> **Task to carry out**
Go over the entries below line by line, copying each one that contains the word "with".

--*--

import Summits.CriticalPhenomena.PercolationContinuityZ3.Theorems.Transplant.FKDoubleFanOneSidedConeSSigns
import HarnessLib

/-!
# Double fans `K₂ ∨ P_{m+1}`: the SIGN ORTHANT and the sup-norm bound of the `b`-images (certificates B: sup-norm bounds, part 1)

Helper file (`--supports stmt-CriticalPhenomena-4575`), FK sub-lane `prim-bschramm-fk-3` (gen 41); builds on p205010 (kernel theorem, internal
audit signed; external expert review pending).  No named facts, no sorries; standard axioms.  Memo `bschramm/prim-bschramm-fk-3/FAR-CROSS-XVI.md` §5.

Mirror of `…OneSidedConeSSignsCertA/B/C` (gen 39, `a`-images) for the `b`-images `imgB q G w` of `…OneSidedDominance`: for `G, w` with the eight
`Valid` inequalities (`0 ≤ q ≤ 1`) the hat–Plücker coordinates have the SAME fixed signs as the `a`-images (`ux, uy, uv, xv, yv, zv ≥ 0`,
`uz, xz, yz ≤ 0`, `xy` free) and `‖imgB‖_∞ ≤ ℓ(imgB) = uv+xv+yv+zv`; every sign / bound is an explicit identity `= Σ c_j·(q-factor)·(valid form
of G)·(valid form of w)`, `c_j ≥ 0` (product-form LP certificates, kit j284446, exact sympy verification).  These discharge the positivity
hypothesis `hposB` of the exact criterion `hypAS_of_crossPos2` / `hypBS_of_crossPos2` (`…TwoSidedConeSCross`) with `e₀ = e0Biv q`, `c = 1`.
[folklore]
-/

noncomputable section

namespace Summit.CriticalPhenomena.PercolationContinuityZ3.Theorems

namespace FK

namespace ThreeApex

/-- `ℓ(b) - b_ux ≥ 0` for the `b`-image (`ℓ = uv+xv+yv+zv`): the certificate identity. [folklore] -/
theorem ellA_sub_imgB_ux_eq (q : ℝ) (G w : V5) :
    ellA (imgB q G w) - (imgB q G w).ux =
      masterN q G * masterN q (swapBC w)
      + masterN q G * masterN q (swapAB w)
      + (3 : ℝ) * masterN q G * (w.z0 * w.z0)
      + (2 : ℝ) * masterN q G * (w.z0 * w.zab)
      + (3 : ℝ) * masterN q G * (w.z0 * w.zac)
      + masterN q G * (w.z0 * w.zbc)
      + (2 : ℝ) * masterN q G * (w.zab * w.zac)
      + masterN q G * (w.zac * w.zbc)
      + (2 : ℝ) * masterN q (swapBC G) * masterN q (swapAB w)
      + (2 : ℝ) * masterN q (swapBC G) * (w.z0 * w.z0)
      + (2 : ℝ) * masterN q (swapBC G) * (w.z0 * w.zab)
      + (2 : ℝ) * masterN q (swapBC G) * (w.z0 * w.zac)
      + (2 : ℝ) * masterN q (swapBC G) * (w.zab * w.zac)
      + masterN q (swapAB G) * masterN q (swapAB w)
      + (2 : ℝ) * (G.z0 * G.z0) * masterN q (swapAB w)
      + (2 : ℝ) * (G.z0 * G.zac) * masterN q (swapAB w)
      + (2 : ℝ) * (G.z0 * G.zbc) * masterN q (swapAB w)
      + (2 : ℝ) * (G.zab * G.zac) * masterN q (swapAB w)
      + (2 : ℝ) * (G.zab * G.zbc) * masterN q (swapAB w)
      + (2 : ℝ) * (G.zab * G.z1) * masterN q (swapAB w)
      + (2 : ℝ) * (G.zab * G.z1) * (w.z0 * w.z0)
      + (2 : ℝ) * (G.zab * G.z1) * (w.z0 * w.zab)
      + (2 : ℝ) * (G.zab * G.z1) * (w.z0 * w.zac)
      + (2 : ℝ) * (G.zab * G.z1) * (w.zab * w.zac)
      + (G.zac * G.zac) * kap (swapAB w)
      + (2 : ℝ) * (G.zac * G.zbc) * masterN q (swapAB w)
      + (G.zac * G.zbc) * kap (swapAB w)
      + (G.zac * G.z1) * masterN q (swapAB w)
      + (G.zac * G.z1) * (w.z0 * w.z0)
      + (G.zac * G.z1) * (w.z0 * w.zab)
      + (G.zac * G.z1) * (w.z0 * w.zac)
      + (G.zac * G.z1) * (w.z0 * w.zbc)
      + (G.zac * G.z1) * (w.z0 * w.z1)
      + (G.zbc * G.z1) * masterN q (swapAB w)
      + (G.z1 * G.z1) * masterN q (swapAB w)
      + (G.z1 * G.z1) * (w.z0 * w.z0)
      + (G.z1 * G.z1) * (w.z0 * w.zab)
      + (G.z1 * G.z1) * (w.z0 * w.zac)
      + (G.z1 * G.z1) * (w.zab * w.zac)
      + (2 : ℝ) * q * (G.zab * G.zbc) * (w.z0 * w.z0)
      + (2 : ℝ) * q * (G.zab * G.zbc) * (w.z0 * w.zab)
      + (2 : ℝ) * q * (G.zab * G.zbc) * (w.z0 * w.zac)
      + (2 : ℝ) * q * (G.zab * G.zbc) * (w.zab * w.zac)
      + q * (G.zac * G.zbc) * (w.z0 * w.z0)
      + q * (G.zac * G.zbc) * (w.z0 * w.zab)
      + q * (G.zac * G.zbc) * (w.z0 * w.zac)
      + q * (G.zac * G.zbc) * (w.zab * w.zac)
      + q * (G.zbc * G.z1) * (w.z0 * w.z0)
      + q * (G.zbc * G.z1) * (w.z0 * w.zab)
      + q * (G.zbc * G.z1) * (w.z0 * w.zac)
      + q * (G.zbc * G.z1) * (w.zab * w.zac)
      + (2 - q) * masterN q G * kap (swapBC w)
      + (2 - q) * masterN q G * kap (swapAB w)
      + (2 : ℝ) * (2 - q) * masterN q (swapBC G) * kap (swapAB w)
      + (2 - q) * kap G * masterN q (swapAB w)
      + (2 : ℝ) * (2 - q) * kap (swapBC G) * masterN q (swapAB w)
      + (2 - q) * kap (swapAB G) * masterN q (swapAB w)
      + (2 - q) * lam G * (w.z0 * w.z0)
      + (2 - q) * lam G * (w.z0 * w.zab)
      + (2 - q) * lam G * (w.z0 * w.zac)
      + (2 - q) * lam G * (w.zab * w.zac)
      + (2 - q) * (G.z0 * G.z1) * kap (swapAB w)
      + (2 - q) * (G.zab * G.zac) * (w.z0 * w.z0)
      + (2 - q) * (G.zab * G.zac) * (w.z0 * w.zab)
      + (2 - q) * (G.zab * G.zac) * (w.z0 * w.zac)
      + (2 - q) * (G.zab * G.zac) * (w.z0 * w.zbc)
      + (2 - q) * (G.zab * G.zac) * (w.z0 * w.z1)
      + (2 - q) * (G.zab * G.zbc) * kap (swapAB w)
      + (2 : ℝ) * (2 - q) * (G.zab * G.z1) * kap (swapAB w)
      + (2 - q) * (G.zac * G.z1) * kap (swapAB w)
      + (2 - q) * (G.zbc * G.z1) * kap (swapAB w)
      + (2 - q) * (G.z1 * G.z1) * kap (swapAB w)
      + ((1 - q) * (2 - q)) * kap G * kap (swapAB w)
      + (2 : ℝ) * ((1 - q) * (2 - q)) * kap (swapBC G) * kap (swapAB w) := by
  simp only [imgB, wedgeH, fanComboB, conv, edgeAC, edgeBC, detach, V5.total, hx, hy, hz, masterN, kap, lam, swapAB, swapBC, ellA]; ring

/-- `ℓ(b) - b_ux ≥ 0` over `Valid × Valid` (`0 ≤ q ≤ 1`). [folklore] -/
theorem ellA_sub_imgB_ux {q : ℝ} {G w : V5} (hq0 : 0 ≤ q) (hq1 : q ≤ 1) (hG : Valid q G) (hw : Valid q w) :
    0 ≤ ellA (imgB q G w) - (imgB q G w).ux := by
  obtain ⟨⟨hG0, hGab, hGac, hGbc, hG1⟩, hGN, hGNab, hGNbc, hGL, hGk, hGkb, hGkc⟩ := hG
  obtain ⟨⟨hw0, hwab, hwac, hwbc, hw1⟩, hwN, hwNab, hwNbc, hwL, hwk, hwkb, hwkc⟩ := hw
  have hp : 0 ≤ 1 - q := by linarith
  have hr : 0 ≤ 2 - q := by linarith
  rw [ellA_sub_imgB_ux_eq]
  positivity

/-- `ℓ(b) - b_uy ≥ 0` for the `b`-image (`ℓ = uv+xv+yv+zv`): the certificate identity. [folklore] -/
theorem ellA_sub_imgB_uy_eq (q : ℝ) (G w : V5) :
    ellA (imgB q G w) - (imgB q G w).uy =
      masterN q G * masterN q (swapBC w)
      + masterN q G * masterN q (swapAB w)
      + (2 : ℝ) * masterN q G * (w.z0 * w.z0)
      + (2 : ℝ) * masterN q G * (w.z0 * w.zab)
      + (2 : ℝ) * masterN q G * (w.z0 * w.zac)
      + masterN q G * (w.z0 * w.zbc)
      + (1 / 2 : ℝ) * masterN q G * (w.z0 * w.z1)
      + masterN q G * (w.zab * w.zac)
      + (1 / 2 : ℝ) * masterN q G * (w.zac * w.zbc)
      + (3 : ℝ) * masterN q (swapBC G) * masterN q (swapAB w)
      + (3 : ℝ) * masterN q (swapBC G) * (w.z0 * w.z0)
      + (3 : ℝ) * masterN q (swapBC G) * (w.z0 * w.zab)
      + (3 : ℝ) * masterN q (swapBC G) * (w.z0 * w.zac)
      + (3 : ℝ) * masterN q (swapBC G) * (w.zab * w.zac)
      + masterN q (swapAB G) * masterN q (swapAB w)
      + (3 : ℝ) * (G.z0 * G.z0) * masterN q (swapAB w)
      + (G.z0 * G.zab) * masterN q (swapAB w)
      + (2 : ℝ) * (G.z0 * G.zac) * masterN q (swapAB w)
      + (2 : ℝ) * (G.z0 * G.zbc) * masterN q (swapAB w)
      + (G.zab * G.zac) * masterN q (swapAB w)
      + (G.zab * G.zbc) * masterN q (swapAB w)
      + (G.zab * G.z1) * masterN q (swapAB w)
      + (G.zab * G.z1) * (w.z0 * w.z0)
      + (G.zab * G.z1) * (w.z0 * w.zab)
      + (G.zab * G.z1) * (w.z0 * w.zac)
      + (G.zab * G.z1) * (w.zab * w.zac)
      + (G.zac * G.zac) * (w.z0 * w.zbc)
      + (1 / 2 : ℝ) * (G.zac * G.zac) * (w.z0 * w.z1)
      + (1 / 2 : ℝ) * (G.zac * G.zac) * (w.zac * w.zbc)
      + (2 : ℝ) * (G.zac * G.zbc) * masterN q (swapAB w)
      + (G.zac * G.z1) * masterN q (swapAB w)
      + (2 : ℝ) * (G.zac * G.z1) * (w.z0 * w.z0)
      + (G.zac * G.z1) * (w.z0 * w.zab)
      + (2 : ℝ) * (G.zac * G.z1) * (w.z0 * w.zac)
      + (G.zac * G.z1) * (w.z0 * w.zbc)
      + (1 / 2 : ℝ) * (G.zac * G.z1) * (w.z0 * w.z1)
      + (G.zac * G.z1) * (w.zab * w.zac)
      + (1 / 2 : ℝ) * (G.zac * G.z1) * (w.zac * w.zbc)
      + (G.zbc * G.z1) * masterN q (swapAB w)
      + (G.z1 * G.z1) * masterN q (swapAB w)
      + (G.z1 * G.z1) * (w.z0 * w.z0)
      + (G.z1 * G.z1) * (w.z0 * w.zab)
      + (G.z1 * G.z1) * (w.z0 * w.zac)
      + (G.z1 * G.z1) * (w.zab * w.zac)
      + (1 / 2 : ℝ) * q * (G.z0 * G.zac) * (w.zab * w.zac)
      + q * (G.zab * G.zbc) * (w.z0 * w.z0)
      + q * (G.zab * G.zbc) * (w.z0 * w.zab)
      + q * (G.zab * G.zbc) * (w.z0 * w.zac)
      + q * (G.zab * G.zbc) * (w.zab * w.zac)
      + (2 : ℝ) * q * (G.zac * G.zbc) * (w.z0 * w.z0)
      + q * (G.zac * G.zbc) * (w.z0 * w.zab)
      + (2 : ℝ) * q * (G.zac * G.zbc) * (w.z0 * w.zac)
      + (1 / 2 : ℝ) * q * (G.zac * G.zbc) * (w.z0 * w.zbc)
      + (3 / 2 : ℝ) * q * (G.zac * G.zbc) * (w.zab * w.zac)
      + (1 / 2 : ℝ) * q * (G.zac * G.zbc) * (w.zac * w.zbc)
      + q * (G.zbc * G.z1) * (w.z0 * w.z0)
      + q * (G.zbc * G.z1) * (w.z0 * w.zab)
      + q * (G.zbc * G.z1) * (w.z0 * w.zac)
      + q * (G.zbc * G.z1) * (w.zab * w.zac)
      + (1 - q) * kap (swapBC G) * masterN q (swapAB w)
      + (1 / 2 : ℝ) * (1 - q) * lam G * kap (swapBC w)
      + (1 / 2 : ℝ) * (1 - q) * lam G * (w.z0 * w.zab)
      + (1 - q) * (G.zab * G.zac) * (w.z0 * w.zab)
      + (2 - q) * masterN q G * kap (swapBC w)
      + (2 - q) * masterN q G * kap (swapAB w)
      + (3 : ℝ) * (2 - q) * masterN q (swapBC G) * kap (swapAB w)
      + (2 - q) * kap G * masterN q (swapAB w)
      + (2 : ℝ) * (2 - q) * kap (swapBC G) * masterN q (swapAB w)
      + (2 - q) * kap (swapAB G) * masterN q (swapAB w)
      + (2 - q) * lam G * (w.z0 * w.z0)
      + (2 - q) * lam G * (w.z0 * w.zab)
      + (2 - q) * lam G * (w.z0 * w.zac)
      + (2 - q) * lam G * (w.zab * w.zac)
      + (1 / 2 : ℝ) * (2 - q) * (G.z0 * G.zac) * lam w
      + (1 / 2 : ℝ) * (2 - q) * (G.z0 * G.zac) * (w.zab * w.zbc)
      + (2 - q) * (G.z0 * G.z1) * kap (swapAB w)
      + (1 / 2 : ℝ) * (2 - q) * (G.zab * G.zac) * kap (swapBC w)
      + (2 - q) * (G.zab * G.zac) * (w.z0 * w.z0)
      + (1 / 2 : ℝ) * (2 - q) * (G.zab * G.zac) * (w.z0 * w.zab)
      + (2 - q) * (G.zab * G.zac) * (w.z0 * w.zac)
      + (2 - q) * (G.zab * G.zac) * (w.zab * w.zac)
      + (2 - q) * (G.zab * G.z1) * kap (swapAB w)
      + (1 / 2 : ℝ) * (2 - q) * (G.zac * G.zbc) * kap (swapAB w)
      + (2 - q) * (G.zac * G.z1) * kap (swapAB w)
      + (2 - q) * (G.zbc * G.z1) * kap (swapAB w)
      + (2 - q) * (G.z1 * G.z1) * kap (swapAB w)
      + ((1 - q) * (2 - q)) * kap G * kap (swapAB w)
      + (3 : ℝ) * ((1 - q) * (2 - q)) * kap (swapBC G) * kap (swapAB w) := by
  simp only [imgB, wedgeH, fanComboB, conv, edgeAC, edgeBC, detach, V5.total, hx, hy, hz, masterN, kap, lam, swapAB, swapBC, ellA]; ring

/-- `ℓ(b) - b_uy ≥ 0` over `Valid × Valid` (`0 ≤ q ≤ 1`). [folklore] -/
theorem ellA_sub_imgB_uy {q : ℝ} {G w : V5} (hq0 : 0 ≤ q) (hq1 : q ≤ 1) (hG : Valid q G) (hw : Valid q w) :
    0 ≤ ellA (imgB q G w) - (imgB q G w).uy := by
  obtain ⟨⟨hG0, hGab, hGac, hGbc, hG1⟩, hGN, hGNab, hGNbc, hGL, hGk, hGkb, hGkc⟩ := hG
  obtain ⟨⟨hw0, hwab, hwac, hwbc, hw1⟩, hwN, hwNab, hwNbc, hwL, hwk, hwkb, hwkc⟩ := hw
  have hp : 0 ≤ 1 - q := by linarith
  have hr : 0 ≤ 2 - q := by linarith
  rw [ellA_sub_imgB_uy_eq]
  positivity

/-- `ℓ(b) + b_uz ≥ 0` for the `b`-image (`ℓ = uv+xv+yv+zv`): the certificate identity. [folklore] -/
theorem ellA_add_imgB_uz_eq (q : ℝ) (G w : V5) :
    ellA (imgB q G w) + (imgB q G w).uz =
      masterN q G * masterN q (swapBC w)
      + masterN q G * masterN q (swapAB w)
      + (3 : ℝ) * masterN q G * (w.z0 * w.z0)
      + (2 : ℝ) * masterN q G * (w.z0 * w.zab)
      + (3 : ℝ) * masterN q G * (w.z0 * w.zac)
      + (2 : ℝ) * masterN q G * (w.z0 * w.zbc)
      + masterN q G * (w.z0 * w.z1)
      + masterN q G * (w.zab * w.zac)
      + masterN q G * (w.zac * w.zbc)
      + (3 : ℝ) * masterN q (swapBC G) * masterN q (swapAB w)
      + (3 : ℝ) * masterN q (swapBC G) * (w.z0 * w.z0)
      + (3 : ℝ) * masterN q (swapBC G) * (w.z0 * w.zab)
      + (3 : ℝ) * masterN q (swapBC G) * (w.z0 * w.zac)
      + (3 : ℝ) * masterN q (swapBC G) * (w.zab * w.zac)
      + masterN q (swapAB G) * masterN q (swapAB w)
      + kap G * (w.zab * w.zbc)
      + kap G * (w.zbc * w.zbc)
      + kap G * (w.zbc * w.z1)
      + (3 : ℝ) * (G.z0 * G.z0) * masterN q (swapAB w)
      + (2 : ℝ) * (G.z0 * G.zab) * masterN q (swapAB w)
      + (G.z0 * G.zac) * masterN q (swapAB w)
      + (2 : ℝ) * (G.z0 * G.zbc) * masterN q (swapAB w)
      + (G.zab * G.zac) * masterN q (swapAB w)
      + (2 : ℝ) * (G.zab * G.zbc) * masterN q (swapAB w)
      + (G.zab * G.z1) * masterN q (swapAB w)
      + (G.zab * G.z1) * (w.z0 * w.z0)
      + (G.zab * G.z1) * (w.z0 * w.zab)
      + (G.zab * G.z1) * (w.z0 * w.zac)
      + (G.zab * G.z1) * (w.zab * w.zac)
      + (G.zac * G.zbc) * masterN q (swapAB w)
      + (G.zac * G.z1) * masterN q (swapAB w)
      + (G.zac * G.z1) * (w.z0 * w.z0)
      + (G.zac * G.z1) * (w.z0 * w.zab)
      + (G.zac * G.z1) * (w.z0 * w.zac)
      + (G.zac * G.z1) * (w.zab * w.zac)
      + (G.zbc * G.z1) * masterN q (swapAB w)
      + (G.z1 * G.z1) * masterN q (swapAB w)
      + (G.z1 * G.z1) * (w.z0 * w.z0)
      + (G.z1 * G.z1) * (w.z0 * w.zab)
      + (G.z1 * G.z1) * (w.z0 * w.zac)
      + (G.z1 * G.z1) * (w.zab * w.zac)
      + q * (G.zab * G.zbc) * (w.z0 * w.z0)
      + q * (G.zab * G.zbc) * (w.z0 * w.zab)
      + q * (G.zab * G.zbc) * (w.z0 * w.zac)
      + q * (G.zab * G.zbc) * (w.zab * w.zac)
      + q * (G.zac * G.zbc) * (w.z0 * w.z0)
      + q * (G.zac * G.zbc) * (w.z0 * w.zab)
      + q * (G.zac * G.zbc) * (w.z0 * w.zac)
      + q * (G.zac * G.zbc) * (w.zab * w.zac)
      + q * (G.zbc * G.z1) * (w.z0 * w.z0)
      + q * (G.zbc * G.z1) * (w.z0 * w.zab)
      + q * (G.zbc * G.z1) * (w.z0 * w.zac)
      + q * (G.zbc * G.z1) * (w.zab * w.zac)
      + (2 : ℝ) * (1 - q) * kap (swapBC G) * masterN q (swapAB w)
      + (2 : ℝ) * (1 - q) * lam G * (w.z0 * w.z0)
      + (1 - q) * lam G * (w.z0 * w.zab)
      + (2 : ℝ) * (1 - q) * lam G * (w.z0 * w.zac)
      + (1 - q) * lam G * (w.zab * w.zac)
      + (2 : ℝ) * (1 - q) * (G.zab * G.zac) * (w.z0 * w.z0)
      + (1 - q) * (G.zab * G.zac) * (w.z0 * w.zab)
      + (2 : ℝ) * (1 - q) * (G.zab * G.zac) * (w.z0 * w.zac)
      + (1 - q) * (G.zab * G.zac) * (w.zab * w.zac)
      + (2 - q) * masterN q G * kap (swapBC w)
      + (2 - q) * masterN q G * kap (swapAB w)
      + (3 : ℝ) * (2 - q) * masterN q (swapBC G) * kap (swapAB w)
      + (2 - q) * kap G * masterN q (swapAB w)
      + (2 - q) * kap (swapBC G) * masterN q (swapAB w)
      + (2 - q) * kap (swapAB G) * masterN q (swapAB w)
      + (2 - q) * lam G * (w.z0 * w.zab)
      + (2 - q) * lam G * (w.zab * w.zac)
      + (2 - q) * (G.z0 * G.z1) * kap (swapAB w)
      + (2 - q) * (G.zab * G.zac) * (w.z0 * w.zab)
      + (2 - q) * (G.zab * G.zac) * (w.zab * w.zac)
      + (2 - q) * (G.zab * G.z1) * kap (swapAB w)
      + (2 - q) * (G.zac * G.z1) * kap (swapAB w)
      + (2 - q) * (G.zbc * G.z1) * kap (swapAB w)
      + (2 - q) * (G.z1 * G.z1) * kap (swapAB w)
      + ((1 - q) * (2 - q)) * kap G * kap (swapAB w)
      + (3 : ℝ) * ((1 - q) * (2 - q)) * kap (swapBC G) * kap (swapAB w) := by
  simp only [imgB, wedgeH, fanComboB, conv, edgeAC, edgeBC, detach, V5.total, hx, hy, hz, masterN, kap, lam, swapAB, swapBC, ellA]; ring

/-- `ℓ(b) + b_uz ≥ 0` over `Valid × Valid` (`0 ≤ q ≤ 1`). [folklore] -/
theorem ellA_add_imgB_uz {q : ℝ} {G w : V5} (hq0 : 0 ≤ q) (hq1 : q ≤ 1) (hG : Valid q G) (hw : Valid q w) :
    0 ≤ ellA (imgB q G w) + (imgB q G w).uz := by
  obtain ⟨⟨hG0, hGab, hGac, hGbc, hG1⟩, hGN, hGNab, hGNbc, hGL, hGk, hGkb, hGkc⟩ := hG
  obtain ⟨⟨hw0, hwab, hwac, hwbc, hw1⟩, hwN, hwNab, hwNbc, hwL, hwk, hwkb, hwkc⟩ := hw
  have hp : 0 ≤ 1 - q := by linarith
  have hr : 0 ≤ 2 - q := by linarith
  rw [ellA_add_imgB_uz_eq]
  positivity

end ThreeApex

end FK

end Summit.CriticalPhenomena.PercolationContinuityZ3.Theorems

--*--

> **Result for this exercise**
Mirror of `…OneSidedConeSSignsCertA/B/C` (gen 39, `a`-images) for the `b`-images `imgB q G w` of `…OneSidedDominance`: for `G, w` with the eight
hypothesis `hposB` of the exact criterion `hypAS_of_crossPos2` / `hypBS_of_crossPos2` (`…TwoSidedConeSCross`) with `e₀ = e0Biv q`, `c = 1`.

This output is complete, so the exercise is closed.